Liu, Quan; Deng, Ruining; Cui, Can; Yao, Tianyuan; Yang, Yuechen; Nath, Vishwesh; Li, Bingshan; Chen, You; Tang, Yucheng; Huo, Yuankai. “mTREE: Multi-Level Text-Guided Representation End-to-End Learning for Whole Slide Image Analysis.” IS and T International Symposium on Electronic Imaging Science and Technology 37, no. 12 (2025): HPCI-183. https://doi.org/10.2352/EI.2025.37.12.HPCI-183.
Researchers have developed a new way to help computers better understand and analyze large, detailed images of human tissue—like those used to diagnose diseases—by combining both image data and written medical notes.

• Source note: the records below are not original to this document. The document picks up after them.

import Literature.Probability.Percolation.NearCriticalCorrelationLength
import Literature.Probability.Percolation.NearCriticalScaling
import HarnessLib

/-!
# The finite-cluster mean size of `𝕋` as a sum of truncated connectivities; two-point bound by two arms

Topic `Literature/Probability/Percolation`; family `crit-perc`, statement **crit-perc.S16**, named fact
`Literature.Probability.Percolation.triMeanClusterSize_exponent` (`χ^f(p) = |p - 1/2|^{-43/18 + o(1)}`,
Smirnov–Werner 2001, §2, Thm. 1 (ii); Nolin 2008, §7.5). Proofs only (no named fact). Second brick
of the bottom-up reduction of that fact to the tree's near-critical named facts, after the assembly
`MeanClusterSizeScaling.lean`: the two elementary inputs of Nolin's proof of
`χ(p) ≍ L(p)² π₁²(L(p))` (*Electron. J. Probab.* **13** (2008), §7.5, Lemmas 41–42 and Prop. 43 of
arXiv 0711.4948) that concern the mean size itself,

* **`χ^f(p) = Σ_x P_p(0 ↔ x, |C(0)| < ∞)`** (Nolin, proof of Lemma 42: the left-hand side of
  (7.28) at `t = 0` *is* `χ(p) = E_p[|C(0)|; |C(0)| < ∞]`, Prop. 43; Grimmett 1999, (1.15) and
  §6.5), here `triMeanClusterSize_eq_tsum`: `triMeanClusterSize p = Σ' y, P_p(triFinConn 0 y)` in
  `ℝ≥0∞` (Tonelli), with the tree's truncated connectivity event `triFinConn`
  (`NearCriticalCorrelationLength.lean`);
* **two disjoint boxes** (Nolin, proof of Lemma 41, item 2, display (7.27): "take the two boxes
  `S_{2^{j-2}}(0)` and `S_{2^{j-2}}(x)`: since they are disjoint,
  `P̂(0 ↔ x) ≤ P̂(0 ↔ ∂S_{2^{j-2}}(0)) P̂(x ↔ ∂S_{2^{j-2}}(x))`"), here with hexagons:
  `real_triConn_le_sq`: if `2m < |x|_𝕋` then `P_p(0 ↔ x) ≤ P_p(0 ↔ ∂Λ_m)²`, by the independence of
  events determined by the disjoint balls `Λ_m` and `x + Λ_m` (`sitePercolation_real_inter_of_disjoint`)
  and the translation invariance of `P_p` (`sitePercolation_real_preimage_relabel`).

Also recorded: measurability of `{0 ↔ x}`, `{|C(0)| = ∞}` and `triFinConn 0 x` on `𝕋`, and the
inclusion `{0 ↔ x} ⊆ {0 ↔ ∂Λ_m}` for `m ≤ |x|_𝕋` (first exit, `mem_triOneArm_of_pathIn_of_le_triNorm`).

## References

* P. Nolin, Near-critical percolation in two dimensions, *Electron. J. Probab.* 13 (2008)
  1562–1623, §7.5, proof of Lemma 41 (item 2, (7.27)) and Lemma 42 / Prop. 43
  [arXiv 0711.4948 numbering; EJP numbers are shifted by two] [Nolin2008].
* G. Grimmett, *Percolation*, 2nd ed. (1999), §1.5 (1.15) (`χ^f`), §6.5 [GrimmettPercolation1999].
* H. Kesten, Scaling relations for 2D-percolation, *Comm. Math. Phys.* 109 (1987), (1.16)
  [KestenScalingCMP1987].

## Mathlib / tree

Mathlib: `lintegral_tsum`, `lintegral_indicator_one`, `tsum_subtype`, `ENNReal.tsum_const_eq_top_of_ne_zero`,
`Equiv.subRight`. Tree: `triFinConn`, `mem_triOneArm_of_pathIn_of_le_triNorm`
(`NearCriticalCorrelationLength.lean`), `determinedBy_triOneArm` (`NearCriticalScaling.lean`),
`PathIn.of_mem_siteCluster`, `pathIn_shift`, `PathIn.exists_support` (`TriRSWChaining.lean`),
`determinedBy_preimage_relabel` (`TriShiftedCrossings.lean`), `sitePercolation_real_inter_of_disjoint`,
`sitePercolation_real_preimage_relabel` (`SitePercolationMeasure.lean`),
`sitePercolatesAt_eq_iInter_exitEvent`, `measurableSet_exitEvent` (`SiteMonotonicity.lean`),
`measurableSet_siteConnIn` (`SiteConnectionTools.lean`). The identity `|S| = Σ_y 𝟙_S(y)` in `[0, ∞]`
is re-proved here (`encard_eq_tsum_indicator'`, private) to avoid importing the high-dimensional
file `SusceptibilityGammaOne.lean` where the tree's `encard_eq_tsum_indicator` lives.
-/

noncomputable section
/-- **`(≤ 1/5 | ≥ 1)` at `T > 0` — segment E1h `t′ ∈ [-27 / 50, -1 / 2]`, columns `U ∈ [69 / 20, 7 / 2]`, EVERY `β ≥ 4`** (`T ≲ 870–1451 K` for `t ∈ [0.30, 0.50] eV`).
Witness filling `1 / 2` (weights `a, b = 5 / 8, 3 / 8`); cap = the PROVED kernel FULLY-POLARISED band cap `polHalf_m55m50` (one spin species at density `1 / 2`, `U`-independent; no claim node); `n = 1` column laws `lu45_n1_law_U69o20_m55m50` ∣ `lu45_n1_law_U7o2_m55m50` (landed, BY NAME; their producer anchors / registry
nodes appear in the signature exactly as in the cited law); dilute floor = per the module doc (far-strip QUARTER floor BY NAME where it wins, else the `t′`-chord of the kernel rows) `fermiSeaTangentRow_tPrime_neg_eleven_div_twenty_at_one_div_five` / `fermiSeaTangentRow_tPrime_neg_one_div_two_at_one_div_five`; kernel free-gas dilute anchor
`β* = 4` (`free4_1o5_tpm11o20_tpm1o2`), a-priori `n₂ = 1` anchor `2 log 2` — NO thermal claim node. Exact column data at `s = -27 / 50 ∣ -1 / 2` (`T = 0` margin M, anchored ratio K/M;
`β₀ = max(β*, ⌈K/M⌉)`): `U = 69 / 20`: M 0.1971∣0.2030, K/M 3.66∣3.68; `U = 7 / 2`: M 0.2000∣0.2059, K/M 3.60∣3.63. [cite: Israel1979, Thm. I.2.4] [cite: EmeryKivelsonLin1990, pp. 475–476] [cite: PoulinHastings2011, eqs. (3)–(8)] [cite: Griffiths1966, §II] [cite: Ruelle1969, §3.4] -/
theorem yeT_1o5_E1h_69o20to7o2_beta4 (hsXA : ∀ m : ℝ, 0 ≤ m → m < 2 → (((-96108412148399945299212709/30223145490365729367654400 : ℚ)) : ℝ) + (((1107319209297/549755813888 : ℚ)) : ℝ) * m ≤ energyDensityTT' 1 (31/50) (16/5) m) (hsXA2 : ∀ m : ℝ, 0 ≤ m → m < 2 → (((-5702960828472302874806083/1888946593147858085478400 : ℚ)) : ℝ) + (((2081243748641/1099511627776 : ℚ)) : ℝ) * m ≤ energyDensityTT' 1 (51/100) (16/5) m) (h497 : cert_r497_hubSQ_hanK7R6_U4_r5_e4_so4blk) (hK5p50n1 : ((-507860049846727520828011/604462909807314587353088 : ℚ) : ℝ) ≤ energyDensityTT' 1 (1 / 2) 5 1)
    {s : ℝ} (hs : s ∈ Icc (-27 / 50 : ℝ) (-1 / 2)) {U : ℝ} (hU : U ∈ Icc (69 / 20 : ℝ) (7 / 2))
    {β : ℝ} (hβ : (4 : ℝ) ≤ β)
    {ω₁ ω₂ : InfVolFermionState 2} (h₁ : ω₁.IsTranslationInvariant) (h₂ : ω₂.IsTranslationInvariant)
    (hρ₁ : 0 < ω₁.density) (hρ₁' : ω₁.density ≤ 1 / 5) (hρ₂ : 1 ≤ ω₂.density) (hρ₂' : ω₂.density < 2)
    {n : ℝ} (hn0 : 0 < n) (hn2 : n < 2) {lam : ℝ} (hl0 : 0 < lam) (hl1 : lam < 1) {Ls : ℕ → ℕ}
    (hLs : Tendsto Ls atTop atTop) :
    ¬ (mix lam hl0.le hl1.le ω₁ ω₂).IsTorusLimitOfMixture (sectorGibbsCount n) (fun L => sectorGibbsWeightTT' β 1 s U n L)
      (fun L => sectorGibbsVectorTT' 1 s U n L) Ls := by
  refine psT_not_thermal_mix_on_cell_of_columns_hotAnchorSS_tcap 1 (s₁ := -27 / 50) (s₂ := -1 / 2) (U₁ := 69 / 20) (U₂ := 7 / 2)
    (n₁ := 1 / 5) (n₂ := 1) (a := 5 / 8) (b := 3 / 8) (β₀ := 4) (βh₁ := 4) (βh₂ := 0)
    (c₀ := ((-7701503/10000000 : ℚ) : ℝ)) (cs := ((11153/62500 : ℚ) : ℝ)) (c₁ := ((0 : ℚ) : ℝ))
    (by norm_num) (by norm_num) (by norm_num) (by norm_num) (by norm_num) (by norm_num) (by norm_num) (by norm_num)
    (by norm_num) (by norm_num) (by norm_num) (by norm_num) hβ (by norm_num)
    (polHalf_m55m50_tcap_on_cell (by norm_num) (by norm_num) (by norm_num) (by norm_num))
    (fun s hs => lu45_n1_law_U69o20_m55m50 hsXA hsXA2 h497 hK5p50n1 s ⟨hs.1.trans' (by norm_num), hs.2.trans (by norm_num)⟩)
    (fun s hs => lu45_n1_law_U7o2_m55m50 hsXA hsXA2 h497 hK5p50n1 s ⟨hs.1.trans' (by norm_num), hs.2.trans (by norm_num)⟩)
    (fun s hs U hU => floor_on_cell_of_tPrime_end_rows 1 (n := 1 / 5) (by norm_num) (by norm_num) (by norm_num)
      (fun _ hU' => fermiSeaTangentRow_tPrime_neg_eleven_div_twenty_at_one_div_five hU' (by norm_num) (by norm_num)) (fun _ hU' => fermiSeaTangentRow_tPrime_neg_one_div_two_at_one_div_five hU' (by norm_num) (by norm_num)) s ⟨hs.1.trans' (by norm_num), hs.2.trans (by norm_num)⟩ U (by linarith [hU.1]))
    (free4_1o5_tpm11o20_tpm1o2 (by norm_num) (by norm_num) (by norm_num))
    (apriori_hotCap_halfFilling_on_cell (by norm_num))
    ?_ ?_ ?_ ?_ hs hU h₁ h₂ hρ₁ hρ₁' hρ₂ hρ₂' hn0 hn2 hl0 hl1 hLs
  · intro s hs; obtain ⟨h1, h2⟩ := hs; push_cast; norm_num; nlinarith [h1, h2]
  · intro s hs; obtain ⟨h1, h2⟩ := hs; push_cast; norm_num; nlinarith [h1, h2]
  · intro s hs; obtain ⟨h1, h2⟩ := hs; push_cast; norm_num; nlinarith [h1, h2]
  · intro s hs; obtain ⟨h1, h2⟩ := hs; push_cast; norm_num; nlinarith [h1, h2]

end Summit.Ventures.CertifiedManyBodySolver.Observables

end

In medicine, especially in fields like cancer diagnosis, doctors often study massive, high-resolution images of tissue samples under a microscope. These images are so large (sometimes called “gigapixel images”) that it’s hard for computers to analyze them in one go. Existing computer methods usually break the image into smaller pieces, study those, and then try to make sense of the whole picture later. But it’s tricky to combine that image data with written reports from pathologists in a smooth, efficient way.
This study introduces a new method called mTREE (Multi-Level Text-Guided Representation End-to-End Learning). It uses written descriptions—like those found in pathology reports—to guide the computer in figuring out which parts of a tissue image are important. The model learns to focus on both small, detailed parts of the image and the big picture all at once, using the text to improve its understanding of both.
The written notes help in two ways: first, they guide the model to zoom in on key areas, and second, they help it blend that information into a full understanding of the image. The researchers tested their approach on tasks like predicting what kind of disease is present and estimating patient survival, and their new method outperformed other existing tools.
This work could make it easier for doctors and researchers to get useful information from complex medical images by making better use of the text that already comes with them. The tool is publicly available for others to use and build upon.